_What is being asked_. I need the lines below from the one with "block weights; G-adv8-2: this is" down to the one with "on sites, blocks" reproduced exactly, both ends included, and nothing else.

Collected data:
import Mathlib
import Literature.MathematicalPhysics.QuantumFieldTheory.Balaban1983to89.B9Thm315Decay

/-! # `Balaban1983to89.B9Eq3169Mu` — the linear function μ(B) of (3.169): *"The δ-functions above determine μ uniquely
# as a linear function of B"* — existence, uniqueness, the printed formula, linearity, and the LOCALITY of the dressing
# `E = I + D̄μ(·)` of (3.185) (finite range, bounded row sums), which discharges the two locality clauses of
# `B9Thm315Decay.Rep3185` — kernel-checked, [folklore] algebra over the printed definitions

CITATION HEADER (lean-in-tree rule).  Paper sub-cell `b2b-balaban-b09` (gen 12, journal claim B9-EQ3169-MU, cell
pub-balaban) on T. Bałaban, *Propagators for lattice gauge theories in a background field*, Commun. Math. Phys. **99**
(1985) 389–434 [`Balaban1985BackgroundPropagators`] (= B9; held `paper:balaban1985-cmp99-background-propagators`;
journal page = PDF page + 388), Sect. A p. 390 [PDF 2], p. 393 [PDF 5] and Sect. E pp. 427–432 [PDF 39–44] (renders
`b2b-balaban-ref1/pages/1985-cmp99-background-propagators/1985-cmp99-background-propagators-p002-x2.png`, `…-p005-x2.png`,
`…-p030-x2.png`, `…-p039-x2.png`, `…-p040-x2.png`, `…-p041-x2.png`, `…-p042-x2.png` READ AS IMAGES for this module, not
from an OCR layer).  USED BY NAME, nothing restated: `B9Thm315Decay.Rep3185` / `bound_of_rep3185` (gen 11: the data of
(3.185) at one configuration, whose clauses *"E has range ≤ r"* and *"row ℓ¹-sums of E ≤ m"* were HYPOTHESES there —
*"The VALUES of r and m are NOT computed here"*), `B4Sect5Torus.IsPseudoDist` (+ `.comp`), r1's carriers `B9.Geometry`,
`B9.Backgrounds`, `B9.SiteKernel`.  RELATED, NOT REUSED (different level): `Setup.ContourData` / `Setup.AxialGauge`
(abstract group-valued `holTo`, no bond lists), `B11AxialTransport190.holo` / `transport_unique` / `transport_local`
(GROUP-level axial transport along site paths), `T4AxialChain` (normed chain estimates) — the present module is the
LINEARISED (Lie-algebra level) calculus of transported sums along bond chains, which none of them provides.  No existing
module is modified.

WHAT IS PRINTED (verbatim).
* p. 390 [PDF 2]: *"Let us recall that R(U)X = UXU⁻¹."* … *"Let us introduce covariant derivatives. For a matrix valued
  function A defined at points of the lattice we put (D^η_{U₀}A)(b) = η⁻¹(R(U₀(b))A(b₊) − A(b₋)),"* (the print's symbol
  is A; below this site function is called μ or λ); p. 418 [PDF 30],
  (3.114)–(3.115): *"(QD^{L⁻¹}λ)(c) = R̄_c(Q′λ)(c₊) − (Q′λ)(c₋) = (D_ŪQ′λ)(c). (3.114) Iterating this identity we obtain
  finally Q_jDλ = D^{L^jη}_{Ū^j}Q′_jλ = D̄^jQ′_jλ, (3.115) where the last equality is a definition of the symbol D̄^j."*
* p. 393 [PDF 5], the ONE-STEP line of the display group (3.18)–(3.19) — itself UNNUMBERED, standing between
  (3.18) *"(Q′λ)(y) = (Q′_j(U)λ)(y) for y∈Λ_j,"* and its j-step iterate (3.19) *"(Q′_j(U)λ)(y) = … =
  Σ_{x∈B^j(y)} L^{−jd}R(U(Γ^{(j)}_{y,x}))λ(x)"*; cited below as «p.393 (3.18)–(3.19)»: *"(Q′(V)λ)(y) =
  Σ_{x∈B(y)} L^{−d}R(V(Γ_{y,x}))λ(x),"* and *"The contours Γ^{(j)}_{y,x}, x∈B^j(y), and the contour variables
  U(Γ^{(j)}_{y,x}) were defined by (52), (53) in [5]."*  ([5] = [`Balaban1985Averaging`], which B9's reference list
  p. 434 cites as *"Harvard preprint HUTMP B147, to be published in CMP"*: the numbers (52), (53) are the PREPRINT's —
  in the published text (CMP 98) (52) p. 26 is the small-field condition *"|U(∂p) − 1| < α₀η², η = L^{−k}"* and (53)
  p. 26 the inductive plaquette bound *"|Ū^j(∂p) − 1| < α₀L^{2j}η² + C₀(α₀L^{2j}η²)²·[1 + L^{−2}(1 + C₀α₀)² + …
  + L^{−2(j−1)}(1 + C₀α₀)^{2(j−1)}]. (53)"* (neither defines contours; v1.2), and
  the block contours with initial point y are the UNNUMBERED display of p. 24: *"This means that we take the contours
  Γ_{y,x} = [y, (y₁, …, y_{d−1}, x_d)] ∪ … ∪ [(y₁, x₂, …, x_d), x]"* — the straight-line contours of
  [`Balaban1984PropagatorsI`] (1.7) p. 18, typed in the tree as `B6BondElimination.contour`.  The same paper, p. 27
  (58), writes the block axial gauge conditions bond by bond with transports to the initial point: *"(R_{0,y}V′)(Γ_{y,x})
  = Π_{b⊂Γ_{y,x}} R(V₀(Γ_{y,b₋}))V′_b = 1, x ∈ B(y), x ≠ y. (58)"* — the multiplicative form of the transported sums
  (R_y(V)B)(Γ_{y,x}) of reading (b) below.)
* p. 427 [PDF 39]: *"We need operators with Dirichlet boundary conditions outside some domain Λ of the unit lattice. We
  assume that Λ ⊂ Λ_k = Ω_k^{(k)}, Λ is a union of big blocks, and a distance between Λ and Λ_kᶜ is bigger than RM."*;
  (3.155): *"e^{(1/2)⟨g,C^{(k)}(Λ)g⟩} = (Z^{(k)}(Λ))⁻¹∫dB↾_Λ δ(Q₁B)δ_{Ax}(B)·exp[…] (3.155) where … g is an arbitrary Lie
  algebra valued function defined at bonds of Λ."*; p. 428 [PDF 40]: *"This form is considered on the
  subspace {B: B = 0 on Λᶜ, B = 0 on ⋃_{y∈Λ′}Ax(y), Q₁B = 0}."*
* p. 429 [PDF 41], (3.161): *"× ∫dA∫dμ↾_Λ δ(Q′₁μ)∫dλ δ(Q′λ − μ)δ(QA + D̄Q′λ − B) …"* and *"where we have applied the
  identity (3.115), and for b∈Λ_j (D̄Q′λ)(b) = (D̄^jQ′_jλ)(b)."*
* p. 430 [PDF 42] — THE PASSAGE TYPED HERE: *"In this integral we change the order of B- and μ-integrations, and we
  perform the gauge transformation B → B + D̄μ. This gives us the following μ-integral to calculate
  ∫dμ δ(Q′₁μ)δ_{Ax}(B + D̄μ)G(μ). (3.168) The δ-functions above determine μ uniquely as a linear function of B. Indeed,
  denoting V = Ū^k, we have for x∈B(y), y∈Λ′
  (R_y(V)(B + D̄μ))(Γ_{y,x}) = (R_y(V)B)(Γ_{y,x}) + R(V(Γ_{y,x}))μ(x) − μ(y) = 0, hence
  R(V(Γ_{y,x}))μ(x) = μ(y) − (R_y(V)B)(Γ_{y,x}), and
  (Q′μ)(y) = Σ_{x∈B(y)} L^{−d}R(V(Γ_{y,x}))μ(x) = μ(y) − Σ_{x∈B(y)} L^{−d}(R_y(V)B)(Γ_{y,x}) = μ(y) − Q′(R_y(V)B)(Γ_{y,·}) = 0.
  This implies μ(y) = Q′(R_y(V)B)(Γ_{y,·}), μ(x) = R(V(Γ_{x,y}))Q′(R_y(V)B)(Γ_{y,·}) − R(V(Γ_{x,y}))(R_y(V)B)(Γ_{y,x}),
  x∈B(y), x ≠ y. (3.169) We denote the linear function defined by the above formulas by μ(B). The integral (3.168) is
  equal to G(μ(B))."*; and (3.170) uses *"QA + D̄μ(QA)"*.
* p. 432 [PDF 44], (3.185): *"C^{(k)}(Λ) = (I + D̄μ)QG̃₂Q*(I + μ*D̄*). (3.185) … The formula (3.185) implies immediately
  bounds and an exponential decay."*

THE READING (typed objects; every choice is recorded in the cell's DIVERGENCE D-b09.40 — a typing, not a claim about the
print; the cell's hand certifications of this passage are GAPS C-adv8-2, C-adv4-55, with the print slips G-adv8-2
(δ(Q′μ) in (3.167) vs δ(Q′₁μ) in (3.168)) and G-adv4-33, and the boundary-bond convention G-adv8-1).
(a) CARRIERS.  `X` = the finite set of sites at which μ is evaluated; `Bond` = the bond set on which B and g live,
    with endpoint maps `src b = b₋`, `tgt b = b₊` into X; `𝔤` = a real vector space (the Lie algebra); the background
    V = Ū^k enters ONLY through its bond transports `R b : 𝔤 ≃ₗ[ℝ] 𝔤` (= R(V(b)), the adjoint action, p. 390).
    Blocks: `blk : X → X` sends a site x ∈ B(y) to the base site y ∈ Λ′ of its block (idempotent); `Γ x` = the contour
    Γ_{y,x} as a LIST OF BONDS read from y (a chain: consecutive, `src` of the first = y, `tgt` of the last = x;
    `Γ y = []`); `w x` = the averaging weight of x in its block (print: L^{−d}, #B(y) = L^d; typed: nonnegative, summing
    to 1 over each block).  All this is ONE structure `AxialFrame`.  BOUNDARY CONVENTION (G-adv8-1 — the print never
    says which bonds *"B↾_Λ"* means; the cell's repair is the star convention bonds(Λ) = ⋃_{x∈Λ}st(x), under which
    B → B + D̄μ IS a change of variables and (D̄μ)(b) = −μ(b₋) at a bond leaving Λ): the module does not choose — X is
    the sites of Λ (blocks B(y), y ∈ Λ′) together with, under the star convention, the outer endpoints b₊ ∉ Λ of the
    boundary bonds typed as SINGLETON BLOCKS with empty contour, where μ(B) = 0 automatically
    (`mu_eq_zero_of_trivial_block`) and the averaging constraint reads μ(b₊) = 0 (Dirichlet for μ); with bonds having
    both endpoints in Λ, X = the sites of Λ.  Either way every theorem below applies verbatim.
(b) OPERATIONS.  `hol R Γ` = R(V(Γ)) (composite transport along the chain, R(V(b₁))∘⋯∘R(V(b_n)));
    `trSum R B Γ` = (R_y(V)B)(Γ) = Σ_i R(V(b₁⋯b_{i−1}))B(b_i) (the values of B along Γ transported back to its initial
    point — the standard reading of Bałaban's R_y(V)B evaluated on a contour ([5] (58) p. 27 is its multiplicative
    form), under which the printed identity (R_y(V)(B + D̄μ))(Γ_{y,x}) = (R_y(V)B)(Γ_{y,x}) + R(V(Γ_{y,x}))μ(x) − μ(y)
    is additivity plus the TELESCOPING proved here); `cod R src tgt μ` = D̄μ, (D̄μ)(b) = R(V(b))μ(b₊) − μ(b₋) (p. 390 with η = 1, V for U₀);
    `bavg` = Q′(R_y(V)B)(Γ_{y,·}) = Σ_{x∈B(y)} w(x)·(R_y(V)B)(Γ_{y,x}) (G-adv4-33: the PLAIN weighted block mean of the
    transported sums — the transports are already inside R_y(V)B); the two δ-functions of (3.168) are typed as
    `AxialConstraint` ((R_y(V)(B + D̄μ))(Γ_{y,x}) = 0 for every x — the form the print USES; its equivalence with
    *"B + D̄μ = 0 on ⋃Ax(y)"* bondwise is proved under the tree property of the contours, `IsTree`: every axial bond is
    the last bond of a contour whose prefix is again a contour, true for the straight-line combs of [5] p. 24) and
    `AvgConstraint` ((Q′μ)(y) = Σ_{x∈B(y)} w(x)R(V(Γ_{y,x}))μ(x) = 0, the one-step line of (3.18)–(3.19) with the
    block weights; G-adv8-2: this is
    the δ(Q′₁μ) of (3.168), one averaging step on Λ).
(c) THE SCALAR MODEL for the matrix clauses (cell readings D-b09.17 (i) — scalar transports — and D-b09.39 (a)–(c) —
    (3.185) as a matrix identity over an index set P with a site map, locality as two numbers r, m): 𝔤 = ℝ and
    R(V(b)) = multiplication by u(b) with |u(b)| = 1 (for an abelian group the adjoint action is trivial, u ≡ 1); then
    E = I + D̄μ(·) IS a real matrix `Emat` on `Bond`, and (3.185)'s factors are matrices as in `Rep3185`.  For dim 𝔤 = N
    with orthogonal R(V(b)) the same algebra gives E as a Bond × Bond family of operator blocks with the same range and
    the same OPERATOR-NORM row sums; scalar-entry row sums then carry a dimension factor (≤ √N) — recorded, not typed.
(d) CONSTANTS.  Range: E(b,b′) ≠ 0 ⇒ b′ = b or b′ is an axial bond of the block of b₋ or of b₊; with a pseudo-distance ρ
    on sites, blocks of ρ-diameter ≤ D, bonds of ρ-length ≤ 1 and axial bonds sourced in their block this gives
    ρ(b₋, b′₋) ≤ D + 1 =: r.  Row sums: Σ_{b′}|E(b,b′)| ≤ 1 + 4ℓ =: m, ℓ = the maximal contour length (each μ(x)
    has coefficient ℓ¹-mass ≤ 2ℓ: one block mean of transported sums plus one transported sum, all transports of
    modulus one).  Print instances (NOT typed): L-blocks of the unit lattice, combs of length ≤ d(L − 1), D = diam B(y),
    so r and m *"depend on d and L only"* as Theorem 3.15 requires.

WHAT THIS MODULE PROVES (kernel-checked; no `sorry`, no axiom beyond Lean's three):
1. §1 chains: `trSum_cod` — THE TELESCOPING (R_y(V)D̄μ)(Γ_{y,x}) = R(V(Γ_{y,x}))μ(x) − μ(y) for every chain Γ_{y,x} from y
   to x; additivity/homogeneity/support of transported sums (`trSum_add`, `trSum_smul`, `trSum_congr`,
   `trSum_eq_zero`, `trSum_append`).
2. §2 (3.169) on an `AxialFrame`: `mu` = the printed μ(B) (μ(y) = block mean of transported sums at base sites,
   μ(x) = R(V(Γ_{y,x}))⁻¹(μ(y) − (R_y(V)B)(Γ_{y,x})) — R(V(Γ_{x,y})) = R(V(Γ_{y,x}))⁻¹); EXISTENCE `axial_mu`, `avg_mu`
   (μ(B) satisfies both constraints) and, under `IsTree`, `dress_vanish` (B + D̄μ(B) vanishes on every axial bond —
   δ_{Ax}(B + D̄μ) literally); UNIQUENESS `mu_unique` (any μ satisfying both constraints equals μ(B)) and `mu_unique'`
   (the bondwise form); LINEARITY `mu_add`, `mu_smul`, `muLin`, and of the dressing E(B) = B + D̄μ(B): `dress_add`,
   `dress_smul`, `dressLin`; LOCALITY `bavg_congr`, `mu_congr` (μ(B)(x) depends on B on the axial bonds of the block of
   x only), `dress_congr` (E(B)(b) depends on B(b) and on B on the axial bonds of the blocks of b₋, b₊ only);
   `mu_eq_zero_of_trivial_block` (μ(B) = 0 on singleton blocks — the boundary convention of reading (a)).
3. §3 scalar model: `trSum_Rs`, `mu_Rs`, `dress_Rs` (explicit coefficient kernels `scoef`, `Kmat`, `Emat`:
   E(B) = Emat·B); `Emat_ne_zero` (combinatorial range), `Emat_range` (metric range ≤ D + 1 under the hypotheses of
   reading (d)), `sum_abs_scoef_le` (≤ contour length), `sum_abs_Kmat_le` (≤ 2ℓ), `sum_abs_Emat_le` (≤ 1 + 4ℓ).
4. §4 THE EDGE `rep3185_of_eq3169`: the (3.185) data `B9Thm315Decay.Rep3185 … U δ₁ B₁ (D + 1) (1 + 4ℓ)` from an axial
   frame in the scalar model, a site chart σ into r1's `B9.Geometry` with |σx − σx′| a pseudo-distance, the geometric
   hypotheses of reading (d), the factorisation C^{(k)}(Λ)(σb₋, σb′₋) = (Emat·S·Ematᵀ)(b,b′) and the random-walk bound on
   S (these last two stay HYPOTHESES, exactly as in gen 11); `bound_3187_of_eq3169`: hence (3.187) at U with δ₀ = δ₁ and
   B₀ = B₁e^{2δ₁(D+1)}(1 + 4ℓ)².

WHAT IT DOES NOT PROVE (named hypotheses of printed shape, or not modelled): the δ-function bookkeeping (3.159)–(3.182)
around (3.168)–(3.170) (the change of variables B → B + D̄μ and its bond convention G-adv8-1, the Jacobian, *"The
integral (3.168) is equal to G(μ(B))"* — certified by hand in C-adv4-55, C-adv8-2, not typed); the identification of
the print's contours (*"(52), (53) in [5]"*; [5] p. 24, B5 (1.7)) with an `AxialFrame`/`IsTree` instance and the
values D = diam B(y),
ℓ ≤ d(L − 1) (reading (d)); the non-abelian matrix clauses (reading (c): operator blocks, the √N); the factorisation
(3.185) and the random-walk bound of QG̃₂Q* (G-B9-10, C-adv8-2 — OPEN, as in gen 11); anything about Q₁, H₁, D̃^{(2)},
G.  Value = kernel certificate of a printed explicit linear-algebra step and of the locality constants it yields for
Theorem 3.15's last step — typed skeleton / located gap, NOT summit progress.

v1.1 (DOCFIX, docstring-only; XREAD adv1-g42 **ok**, GAPS C-A48-1): (R1) the p. 390 quotation restored to the print's
symbol A (v1 wrote λ inside the quotation marks); (R2) the p. 393 one-step display relabelled as the unnumbered line of
the (3.18)–(3.19) group; (R4) the `IsTree` docstring aligned with its statement; [5]'s equation numbers annotated
(preprint vs CMP 98) with the published p. 24 display and (58) p. 27 quoted.  No declaration changed (R3 — incoming
boundary bonds under the star convention — is records-only: an instance should take `Bond` = bonds with b₋ ∈ Λ).

CHART NOTE (v1.2; see `B9Eq3169MuN` §B, b09 gen 12, GAPS C-B9-60).  `rep3185_of_eq3169` / `bound_3187_of_eq3169`
chart the (3.185) index set into the sites THROUGH THE INITIAL POINTS, e = σ ∘ `A.src`; the hypothesis `hfac` :
C^{(k)}(Λ; σ p₋, σ q₋) = (E S Eᵀ)(p, q) therefore identifies the entries of the bond-indexed E S Eᵀ over all bond pairs
with common initial points (`B9Eq3169MuN.srcChart_forces_eq`) — harmless when `A.src` is injective (d = 1),
OVER-STRONG otherwise (d ≥ 2: d bonds leave each site, while the print's C^{(k)}(Λ) is bond-indexed, (3.155) *"defined
at bonds of Λ"*).  The theorems are valid as stated (a special, non-injective chart); for instantiation use the
BOND-CHART edges `B9Eq3169MuN.rep3185_of_eq3169_chart` / `rep3185Dom_of_eq3169_chart` (any χ : Bond → Site with
unitDist(χ b, χ b′) = ρ(b₋, b′₋): ONE equation per bond pair as printed, `inΛ` := the image of χ, no coverage
hypothesis) or the vector-model edge `rep3185Dom_of_eq3169N`; §§1–3 and the constants r = D + 1, m = 1 + 4ℓ are
unaffected.

v1.2 (DOCFIX, docstring-only; XREAD pv24-g9 of `B9Eq3169Comb` **ok**, GAPS C-pv24g9-9, R1 applies here verbatim):
[5]'s (52)/(53) p. 26 described correctly ((52) the small-field condition, (53) the inductive plaquette bound — v1.1
called both "small-field conditions"); the CHART NOTE above added (owed since `B9Eq3169MuN`).  No declaration,
statement or proof changed. -/

namespace Literature.MathematicalPhysics.QuantumFieldTheory.Balaban1983to89.B9Eq3169Mu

_Response to the exercise_.
    block weights; G-adv8-2: this is
    the δ(Q′₁μ) of (3.168), one averaging step on Λ).
(c) THE SCALAR MODEL for the matrix clauses (cell readings D-b09.17 (i) — scalar transports — and D-b09.39 (a)–(c) —
    (3.185) as a matrix identity over an index set P with a site map, locality as two numbers r, m): 𝔤 = ℝ and
    R(V(b)) = multiplication by u(b) with |u(b)| = 1 (for an abelian group the adjoint action is trivial, u ≡ 1); then
    E = I + D̄μ(·) IS a real matrix `Emat` on `Bond`, and (3.185)'s factors are matrices as in `Rep3185`.  For dim 𝔤 = N
    with orthogonal R(V(b)) the same algebra gives E as a Bond × Bond family of operator blocks with the same range and
    the same OPERATOR-NORM row sums; scalar-entry row sums then carry a dimension factor (≤ √N) — recorded, not typed.
(d) CONSTANTS.  Range: E(b,b′) ≠ 0 ⇒ b′ = b or b′ is an axial bond of the block of b₋ or of b₊; with a pseudo-distance ρ
    on sites, blocks of ρ-diameter ≤ D, bonds of ρ-length ≤ 1 and axial bonds sourced in their block this gives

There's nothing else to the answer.